There are some ways you can help prepare your child for back-to-school:

Look for warning signs: Many children can’t express their anxiety in words, so take a look at their behaviors. 

Are your children excited about back-to-school shopping or do they keep delaying picking out a backpack or new clothes? Do your children avoid conversations about school? As summertime activities wind down, are they showing increased somatic symptoms like complaining about stomach pains or headaches? Are they acting withdrawn or irritable?

Meet the teacher prior to the first day of school: You may want to meet the teacher first to discuss concerns about your child’s anxiety. This is especially important if your child has a history of school-related anxiety, and/or an IEP or 504B. A second appointment can be made so your child can meet the teacher alone, without any classmates around. This gives your child the chance to feel comfortable and reduce fears about the teacher. Eliminating the unknowns will greatly reduce anxiety.

If this is a new environment, it will help to drive your child back and forth to school: Whether your child will walk, take the bus, or be driven to school, becoming familiar with the route may ease back-to-school anxiety. If your child is already familiar with the route to school, making a pre-first day run will provide a reminder of where school is and create a feeling of more connectedness on the first day back.

Reintroduce the school routine: During the summer your child might stay up later, sleep in, and eat throughout the day. Slowly start moving back bedtime and waking your child up earlier in the morning. Set mealtimes to coincide with the times scheduled for eating during the school year.

Set up play dates with classmates: If your child has not spent any time with classmates over the summer, try to set up some activities for getting together with friends from school. Cultivating friendships can reduce some of the social anxiety your child might be feeling.

Try to be home more during back-to-school time: Make it a point to be at home for your child to provide support through the transition. If you work away from home, try to arrange your hours so you are able to drop your child off and are home in time for after school or an early dinner. Spend time talking to your child about the school day — such as what he or she liked and might have questions about. Giving more attention will help your child feel more secure about connections to you and home, and help in navigating back-to-school time.

Talk about the upcoming school year: Keep the conversations positive and light. Remind your child about what he or she likes about school and the friends who are there and encourage talk about what your child is feeling. Be empathetic but avoid giving advice. Talk about strategies that have helped in the past.
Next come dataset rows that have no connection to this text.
import Literature.Geometry.Kaehler.ComplexTorusHodgeLieAlgebraRatProductGoursat
import Literature.Geometry.Kaehler.ComplexTorusHodgeGroupProductCenterQuotient
import Literature.Geometry.Kaehler.ComplexTorusEllipticCurveHodgeLieAlgebraRat
import HarnessLib

/-!
# Moonen–Zarhin's Lemma (3.6) and Proposition (3.8) OVER `ℚ`, WITH ENDOMORPHISM WITNESSES: over a factor `X₂` with solvable
# (e.g. abelian = CM) rational Hodge Lie algebra `𝒜(X₂)`, every `W ∈ 𝒜(X₂)` pairs in `𝒜(X₁ × X₂)` with a CENTRAL element of
# `𝒜(X₁)` — a rational ENDOMORPHISM `B ∈ 𝒜(X₁) ∩ End⁰(X₁) ⊆ Z(End⁰(X₁))`, Rosati-antisymmetric; non-splitting is witnessed by
# such a `B ≠ 0`; and for `dim_ℚ 𝒜(X₂) = 1` (a CM elliptic curve) `𝒜(X₁ × X₂) ≅ 𝒜(X₁)` is the graph of `W ↦ B`

Layer `Literature/Geometry/Kaehler`, namespace `Literature.Geometry.Kaehler.ComplexTorus`; lane `lit-hodgefound` (Track 2
foundations library), Layer A3/A4; prover seat `lit-hodgefound-p17` (generation 42, self-proposed row g42-#2 = the gen-41 free
pointer 1 «MZ Prop. (3.8) proper, over `ℚ`» as far as Lie algebras reach), sequel of g42-#1 `ComplexTorusHodgeLieAlgebraRatProductGoursat`
(the Goursat position of `𝒜(X₁ × X₂)` over `ℚ`: `exists_lieHom_toBlocks_rat`, the one-sided splitting tests) and of the pure
Lie-algebra lemma «`𝔷(𝔞) + 𝔫₁ = 𝔞`» of g41-#1 `GoursatPerfectSolvable` (`center_sup_map_ker_eq_top_of_hasCentralRadical_of_isSolvable`),
with p36's rational infrastructure `𝔷(𝒜) = 𝒜 ∩ End⁰(X)` (`mk_mem_center_hodgeGroupLieRat_iff_mem_endAlgRat`), `𝒜` reductive
for a polarised torus (`IsRiemannForm.hasCentralRadical_hodgeGroupLieRat`), `B' = -B` on `𝒜` (`IsRiemannForm.rosati_eq_neg_of_mem_hodgeGroupLieRat`)
and `dim_ℚ 𝒜(E) = 1` for a CM elliptic curve (`finrank_hodgeGroupLieRat_ellipticPeriod_of_ne_bot`).  Everything is consumed BY NAME.
THEOREMS ONLY (no definition, no instance, no notation, no named fact; D-0026 net debt 0).

WHY THIS IS THE `ℚ`-CONTENT OF (3.6)/(3.8).  Moonen–Zarhin prove: if `Hg(X₂)` is a `ℚ`-simple torus and `Hg(X) ≠ Hg(X₁) × Hg(X₂)`
then «the center of `Hg(X₁)` contains an algebraic torus which is `ℚ`-isogenous to `Hg(X₂)`» ((3.6)), via «`𝔥𝔤(X) = 𝔤₁ ⊕ 𝔤₃ ≅
𝔥𝔤(X₁)` and `𝔥𝔤(X₂) ≅ 𝔤₃`»; and for a CM elliptic curve `E` (`Hg(E) = U_k`) they deduce an embedding of `k` into the centre of
`End⁰(X₁)` ((3.8)), using that the centre `Z` of `Hg(X₁)` lies in `U_{F₁} × ⋯ × U_{F_n}` (the `Fᵢ` the CM centres of the simple
factors of `End⁰(X₁)`).  At the level of the RATIONAL Lie algebras this reads: the Goursat quotient `𝔤₃` is covered by the
centre `𝔷(𝒜(X₁))`, and `𝔷(𝒜(X₁)) = 𝒜(X₁) ∩ End⁰(X₁)` consists of central, Rosati-antisymmetric ENDOMORPHISMS of `X₁` (the Lie
algebra of `∏ U_{Fᵢ}`); so non-splitting produces a NON-ZERO `B ∈ Z(End⁰(X₁))` with `B' = -B` — `End⁰(X₁)` has a factor whose
centre is not fixed by the Rosati involution («of type IV») —, and for `dim 𝒜(X₂) = 1` the whole of `𝒜(X₁ × X₂)` is the graph
`{(A + B(W), W)}` over `𝔤₁ ⊕ 𝒜(X₂)`.  The field embedding `k ↪ Fᵢ` itself needs the character groups of the tori `U_k`, `U_F`
(Ribet's lemma (3.7)) and is NOT a Lie-algebra statement; it is not claimed here.

## Sources, verbatim

* [MoonenZarhin1999LowDim] B. Moonen, Yu. G. Zarhin, *Hodge classes on abelian varieties of low dimension*, Math. Ann. 315
  (1999), §3 (held `paper:arxiv-math_9901113` p0007 L16–L28): «(3.6) Lemma. Let `X₁` and `X₂` be nonzero complex abelian
  varieties. Assume that the Hodge group `Hg(X₂)` is a `ℚ`-simple algebraic torus. (In particular `X₂` is of CM-type.) Write
  `X = X₁ × X₂`. If `Hg(X) ≠ Hg(X₁) × Hg(X₂)` then the center of `Hg(X₁)` contains an algebraic torus which is `ℚ`-isogenous to
  `Hg(X₂)`. […] we then have that `𝔥𝔤(X) = 𝔤₁ ⊕ 𝔤₃ ≅ 𝔥𝔤(X₁)` and `𝔥𝔤(X₂) ≅ 𝔤₃`.»; p0007 L55–L72: «(3.8) Proposition. Let `X`
  be an abelian variety and let `E` be an elliptic curve, both over `ℂ`. Suppose `Hom(E,X) = 0`. Then either
  `Hg(X × E) = Hg(X) × Hg(E)` or `End⁰(E) = k` is an imaginary quadratic field such that there exists an embedding of `k` into
  the center of `End⁰(X)`. […] Write `C` for the center of `End⁰(X)`. Then `C` has the form `C = K₁ × ⋯ × K_m × F₁ × ⋯ × F_n`,
  where `K₁, …, K_m` are totally real fields and `F₁, ⋯, F_n` are CM-fields. The center `Z` of `Hg(X)` is contained in
  `U_{F₁} × ⋯ × U_{F_n}`.»
* [Gordon1997] B. B. Gordon, *A survey of the Hodge conjecture for abelian varieties* (alg-geom/9709030), §2.16 Proposition
  (Goursat's Lemma; held p0012 L112–L125), §2.12 (reductivity of `𝔥𝔤`).
* [GreenGriffithsKerr2012] M. Green, P. Griffiths, M. Kerr, *Mumford–Tate Groups and Domains* (2012), §II.C, Lemma after
  (II.C.1) («`𝒜 ⊂ 𝔤` … defined over `ℚ`») and §III.B (i).
* [Lange2023AbelianVarietiesComplex] H. Lange, *Abelian Varieties over the Complex Numbers* (2023), §7.2.2 Prop. 7.2.5
  («`End_ℚ(X) ≃ End(V)^{Hg(X)}`»), §7.2.1 Prop. 7.2.3 (`Hg(X) ⊆ Sp(V, E)`; infinitesimally `A' = -A` on `𝔥𝔤`), §7.2.3
  Prop. 7.2.6 (CM type ⟺ `Hg(X)` commutative).
* [Bourbaki1989LieGroups13] N. Bourbaki, *Lie Groups and Lie Algebras, Chapters 1–3*, Ch. I §6 no. 4 Prop. 5 and Cor.
  (reductive algebras: `𝔞 = 𝔷(𝔞) ⊕ 𝒟𝔞`, solvable quotients are abelian).
* [Hazama1983] F. Hazama, Tôhoku Math. J. 35 (1983), Lemma (3.1).

## What is proved

* §1 (any tori; `X₁` POLARISED, `𝒜(X₂)` SOLVABLE — e.g. abelian, i.e. `X₂` of CM type):
  **`IsRiemannForm.exists_mem_endAlgRat_fromBlocks_mem_hodgeGroupLieRat_prod_of_isSolvable`** (★ for every `W ∈ 𝒜(X₂)` there is
  `B ∈ 𝒜(X₁) ∩ End⁰(X₁)` with `(B 0; 0 W) ∈ 𝒜(X₁ × X₂)`), `IsRiemannForm.exists_mem_center_endAlgRat_fromBlocks_mem_of_isSolvable`
  (the same `B` is central in `End⁰(X₁)` and Rosati-antisymmetric for every polarisation with rational Gram matrix),
  `IsRiemannForm.finrank_add_le_finrank_prod_add_finrank_center_of_isSolvable` (MZ (3.6) as the inequality
  `dim_ℚ 𝒜(X₁) + dim_ℚ 𝒜(X₂) ≤ dim_ℚ 𝒜(X₁ × X₂) + dim_ℚ 𝔷(𝒜(X₁))` over `ℚ`),
  **`IsRiemannForm.exists_ne_zero_mem_endAlgRat_of_ne_of_isSolvable`** (NON-SPLIT ⟹ a NON-ZERO central Rosati-antisymmetric
  endomorphism `B ∈ 𝒜(X₁) ∩ Z(End⁰(X₁))` and a `W ∈ 𝒜(X₂)` with `(0 0; 0 W) ∉ 𝒜(X)`, `(B 0; 0 W) ∈ 𝒜(X)`),
  `IsRiemannForm.hodgeGroupC_prod_eq_blockDiagProd_of_forall_mem_endAlgRat_eq_zero_of_isSolvable` (`𝒜(X₁) ∩ End⁰(X₁) = 0 ⟹` the
  groups split), `IsRiemannForm.hodgeGroupC_prod_eq_blockDiagProd_of_isSemisimple_hodgeGroupLieRat_of_isSolvable` (`𝒜(X₁)` semisimple
  over `ℚ` ⟹ split), `IsRiemannForm.not_isSemisimple_hodgeGroupLieRat_of_ne_of_isSolvable`; the variants of ★ for `𝒜(X₂)` abelian
  (`…_of_isLieAbelian`), `X₂` polarised of CM type (`…_of_exists_comm_isReduced_le_endAlgRat`) and `Hg(X₂)(ℝ)` commutative
  (`…_of_hodgeGroup_comm`).
* §2 (`dim_ℚ 𝒜(X₂) = 1`, e.g. `X₂` a CM elliptic curve; `isLieAbelian_hodgeGroupLieRat_of_finrank_eq_one`):
  `eq_zero_of_zero_fromBlocks_mem_of_ne_of_finrank_eq_one` (non-split ⟹ `𝔤₂(ℚ) = 0`: `(0 0; 0 W) ∈ 𝒜(X) ⟹ W = 0`, no polarisation),
  **`nonempty_lieEquiv_hodgeGroupLieRat_prod_of_ne_of_finrank_eq_one`** (non-split ⟹ `r₁ : 𝒜(X₁ × X₂) ≅ 𝒜(X₁)` over `ℚ` —
  MZ «`𝔥𝔤(X) = 𝔤₁ ⊕ 𝔤₃ ≅ 𝔥𝔤(X₁)`»), `finrank_hodgeGroupLieRat_prod_eq_of_ne_of_finrank_eq_one`,
  **`IsRiemannForm.exists_ne_zero_mem_center_endAlgRat_fromBlocks_mem_of_ne_of_finrank_eq_one`** (THE GRAPH: non-split ⟹ every
  `W ≠ 0` in `𝒜(X₂)` pairs with a non-zero central Rosati-antisymmetric endomorphism `B` of `X₁`, `(B 0; 0 W) ∈ 𝒜(X)`, unique modulo
  `𝔤₁(ℚ)`), **`IsRiemannForm.hodgeGroupC_prod_eq_blockDiagProd_or_exists_of_finrank_eq_one`** (MZ (3.8) AS A DICHOTOMY, rational
  infinitesimal form), `finrank_hodgeGroupLieRat_prod_eq_iff_ne_of_finrank_eq_one`,
  `IsRiemannForm.hodgeGroupC_prod_eq_blockDiagProd_of_forall_mem_endAlgRat_eq_zero_of_finrank_eq_one`.
* §3 the CM-ELLIPTIC-CURVE instance (`X₂ = E_τ` with `End(E_τ) ≠ ℤ`, p36's `finrank_hodgeGroupLieRat_ellipticPeriod_of_ne_bot`):
  **`IsRiemannForm.hodgeGroupC_prod_ellipticPeriod_eq_blockDiagProd_or_exists`** (MZ (3.8) for `X₁ × E_τ`),
  `IsRiemannForm.hodgeGroupC_prod_ellipticPeriod_eq_blockDiagProd_of_forall_mem_endAlgRat_eq_zero`.

NOT here: the embedding `k ↪ Z(End⁰(X₁))` of (3.8) (tori `U_k`, `U_F` and their characters; Ribet's Lemma (3.7)); `ℚ`-simplicity of
`Hg(X₂)` beyond `dim = 1`; the hypothesis `Hom(E, X₁) = 0` plays no rôle at the Lie-algebra level (it enters (3.8) only through the
field embedding).
-/

noncomputable section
Emphasize that everyone feels nervous from time to time and your child is not alone with these feelings.

Discuss what might frighten your child about school: Some common reasons children become anxious are fear of failure, taking tests, meeting new people, talking in front of the class, or separating from you. You can address these worries better if you can narrow down their triggers. When your child is anxious, don’t brush it aside or negate these feelings; they are real and can be scary. Your child needs to know that you understand and are willing to listen. 

Be mindful of your own anxiety levels: You want to set a good example by showing your child that you can manage your own stress. Back-to-school time can be hectic for parents, so taking care of yourself is important, too.

Keep an eye on their school anxiety: You know your child best. If you sense that back-to-school anxiety may be rooted in something more serious, such as an anxiety disorder or a problem with a bully, talk with your child, the teachers, and the school counselor. 

Before you know it, your family will be back in the school groove, and you’ll be sailing smoothly through the fall semester.

JFS MetroWest offers a broad range of services for children and their families, including parent/child psychotherapy, play therapy, and services for parents of children with special needs. Visit jfsmetrowest.org for more information.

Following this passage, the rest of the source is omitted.